Collected data
= = = = =
import Summits.HubbardSuperconductivity.HubbardSuperconductivity.Theorems.AnisotropyChordTransferFibre3RowCXSCells
import Summits.HubbardSuperconductivity.HubbardSuperconductivity.Theorems.AnisotropyChordTransferFibre3N1RowL2N28091

/-!
# Route `AnisotropyChord` / H0 rotor rung, LEVEL 2 row C (KT-2b): the `ν`-column `[28091, 28653]/10⁶` — the X-sum bracket

The `ν`-cell `ν = λ₂/θ² ∈ [0.028091, 0.028653]` (p2's column `colN28091`): the L-uniform bracket of the positive Parseval sum of the
phase-defect moment, ★ `xsN28091` : `RowC.xsCellCheck 128 … (463/100) = true` — for every `L ≥ 128` and every `ν` in the column,
`XSn(L, νθ²) ≤ 463/100` (window `K = 32` pointwise majorants + tail by the column's certified totals `θ⁴S₂ ≤ 1582834867/250000000`,
`θ⁴T10 ≤ 1929901643/500000000`; `RowC.xs_cell_sound`; exact-ℚ mirror value 4.6084); one kernel `decide` (≈ 75 s); shared by all `a`-cells
of this column (files `…RowCL2N28091A….lean`).
Prover seat `hubbard-h0-rotor-p1` g28 (route lead); helper for piece A = stmt-HubbardSuperconductivity-23918 of rung 19089
(`--supports`, helper class).  Nothing here proves superconductivity in the Hubbard model; one kernel-certified piece of ONE
conditional reduction (the GM₃ ∀L certificate, Level-2 row C = KT-2b); the rotor TARGET as originally worded stays FALSE (g15 verdict).
Mathlib + the tree only; no sorry.  Generated by p1 g28's rowc/mkfiles.py (HOME/hubbard-h0-rotor-p1/rowc/).
-/

set_option linter.dupNamespace false
set_option autoImplicit false

open Literature.Analysis.ValidatedNumerics

namespace Summit.HubbardSuperconductivity.HubbardSuperconductivity.Theorems.AnisotropyChord.Transfer.Fibre3.L2.KT2b

open L2.N1

/-- ★ the X-sum bracket of the column `colN28091`: `XSn ≤ 463/100` for all `L ≥ 128`, `ν ∈ [28091, 28653]/10⁶` (kernel evaluation of `RowC.xsCellCheck`). -/
theorem xsN28091 :
    RowC.xsCellCheck 128 colN28091.n1 colN28091.n2 colN28091.νd colN28091.Tn colN28091.Td 1000000 colN28091.bS2.2 colN28091.bT10.2
      ((463 : ℚ) / 100) = true := by
  decide +kernel

end Summit.HubbardSuperconductivity.HubbardSuperconductivity.Theorems.AnisotropyChord.Transfer.Fibre3.L2.KT2b
import Summits.ABC.IUTFork.Joshi.TestIsmScaling
import HarnessLib

/-!
# Block E, test X-07′ — the «Joshi-style (Ind2)» instantiation at the pinned carriers, II: the TEST THEOREMS

Proof-only file (D-0012; no `Prop` fact) of the abc-iut cell, block E (rung LADDER-ABC:A2.E; seat abc-iut-E-t41, slot T-41 = test row
**X-07′**; rulings abc-iut-E-plan 2026-08-26T06:50:08Z / 06:55:58Z, sign-off criterion abc-iut-E-cx 06:50:46Z (i)–(v)). TAKES NO SIDE on
[IUTchIII] Cor. 3.12, on Joshi's claims or on Mochizuki's report on them. Part II of the X-07′ files (`TestIsmScalingShells` ⟵
`TestIsmScaling` ⟵ this); the model, its rationale and the zero-label convention are described in `TestIsmScaling`. One new definition:
the region operator `scalRegion` (the pinned `orbitRegion` with the forced zero-label convention `univ`).

THE MODEL IN ONE LINE: abc-iut-w4-d101's pinned naive `p`-adic model of record with the ONE field `LogShells.ism` enlarged from the signs
`{±1}` to ALL ℚ-linear automorphisms of the line (K. Joshi, arXiv:2401.13508v4, §8.11.1 p. 91 l. 44–46 «ℚ_p-linear isomorphisms σ» = E-lit
EL-040; versus [IUTchII] Ex. 1.8 (iv) / [IUTchIII] Prop. 1.2 (vi) «Ism», EL-079).

RESULTS (all closed, axioms standard; `S` = `scalFull p`, `P` = `scalSetting p`, `ρ` = `scalRegion p`, `qK` = abc-iut-w4-d101's `qDatum p`):
* (d) PINS REPORT — ALL FOUR HOLD, each by theorem: (hρ) `scalRegion_equivariant` (for EVERY packet-automorphism family, a fortiori for
  the LARGER group: every such family is a scalar on each line, `exists_scalar`), (pΘ) `scalSetting_thetaPinned`, (pq′) `scalSetting_qPinned`,
  (pL) `scalSetting_pilotLink`; `scalSetting_pinnedRegions3`.
* (a) **S IS REACHED**: `scalSetting_pilotKummerIndRelated : PilotKummerIndRelated S P ρ qK`, from the ONE explicit (Ind2)-family
  `untiltFamily` (`p^{1−j²}` on the factor `0` at label `j`) through abc-iut-E-cx's template `Joshi.pilotKummerIndRelated_of_untiltChange`:
  `UntiltChangeIsInd ∧ UntiltChangeCarriesQ` HOLD (`scalSetting_untiltChange`) — the conjunction X-06 (`Joshi.not_untiltChange_of_logvolInvariant`)
  refutes wherever (Ind1)/(Ind2) preserve log-volume; also abc-iut-w5-d068's datum-level printed clause `PilotKummerCompat`
  (`scalSetting_pilotKummerCompat`: `qK = untiltFamily · Ψ_v` on the nose), `IndCoversQ`, Reading R3 (`scalSetting_reading3`), the (xi-f) `Licence`.
* (c) **`¬ MRData.LogvolInvariant`** (`scalSetting_not_logvolInvariant`: `dilateFamily` carries `B_0` onto `B_{−1}`, of log-volume `log p ≠ 0`).
* (b′) **THE TYPED STATEMENT FAILS**: at every `(j ∈ 𝔽_l^⋆, v_ℚ)` every hull-set `B_K` misses the possible image `B_{K−1}` (`scalSetting_escapes`;
  `possibleImages = {B_e}_{e ∈ ℤ}`, part I), hence — abc-iut-E-cx's `Joshi.not_hullDefined_of_escapes` / `not_statement_of_escapes`
  (DictionaryHarnessBridge p429682) BY NAME — `¬ HullDefined`, `thetaLocal = ⊤`, `¬ ThetaFinite`, `negLogTheta = ⊤` («−|log(Θ)| = +∞»: the Θ-hull
  is the whole line), **`¬ P.Statement` and `¬ BridgeHyps P`**.
* BRIDGE-HYPOTHESES CENSUS: `BridgeHyps` fails AT EXACTLY ONE CLAUSE, `finite` (= c312-7's `ThetaFinite`): `LogvolMono`, `image_adm`,
  `image_fin`, `hul_nonempty`, `theta_nonempty` are PROVED (`scalSetting_bridge_census`); `AbsLogQPos` holds (`−|log(q)| = −log p`).
* `scal_test_X07'` — the packaged TEST line; `exists_S_and_not_statement` — its ∃-form.

READING (located, not adjudicated; E-plan 06:50:08Z «trichotomy»): in the cell's typed framework — Θ-hull := hull of the FULL
`⟨(Ind1) ∪ (Ind2)⟩`-orbit — an (Ind2) by isometries cannot reach S (X-06), while an (Ind2) admitting Joshi's valuation-rescaling σ REACHES S
(and the pins, R3, the Licence, the printed Kummer-compatibility clause) but makes the typed `−|log(Θ)|` infinite, so the typed Statement fails
by its first conjunct and every bridge theorem of the cell is inapplicable for want of `BridgeHyps.finite`; Joshi's own computation never
forms a hull over an indeterminacy orbit ([J-III] p. 127 l. 41–55). Which (Ind2) [IUTchIII] intends is the E6 attach point, recorded, not
adjudicated. Interface-level witness over `toyIndex`; NOT a model of initial Θ-data; typed ≠ proved ≠ endorsed.
[claim: Mochizuki2012, status: disputed] [claim: Joshi2024ATS3, status: disputed] [cite: ScholzeStix2018, §2.2 pp. 9–10]
-/

noncomputable section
= = = = =
Task requirements = Read the entries above and find each line holding the word "seat". Copy it out.

Solution to this problem =
Prover seat `hubbard-h0-rotor-p1` g28 (route lead); helper for piece A = stmt-HubbardSuperconductivity-23918 of rung 19089
Proof-only file (D-0012; no `Prop` fact) of the abc-iut cell, block E (rung LADDER-ABC:A2.E; seat abc-iut-E-t41, slot T-41 = test row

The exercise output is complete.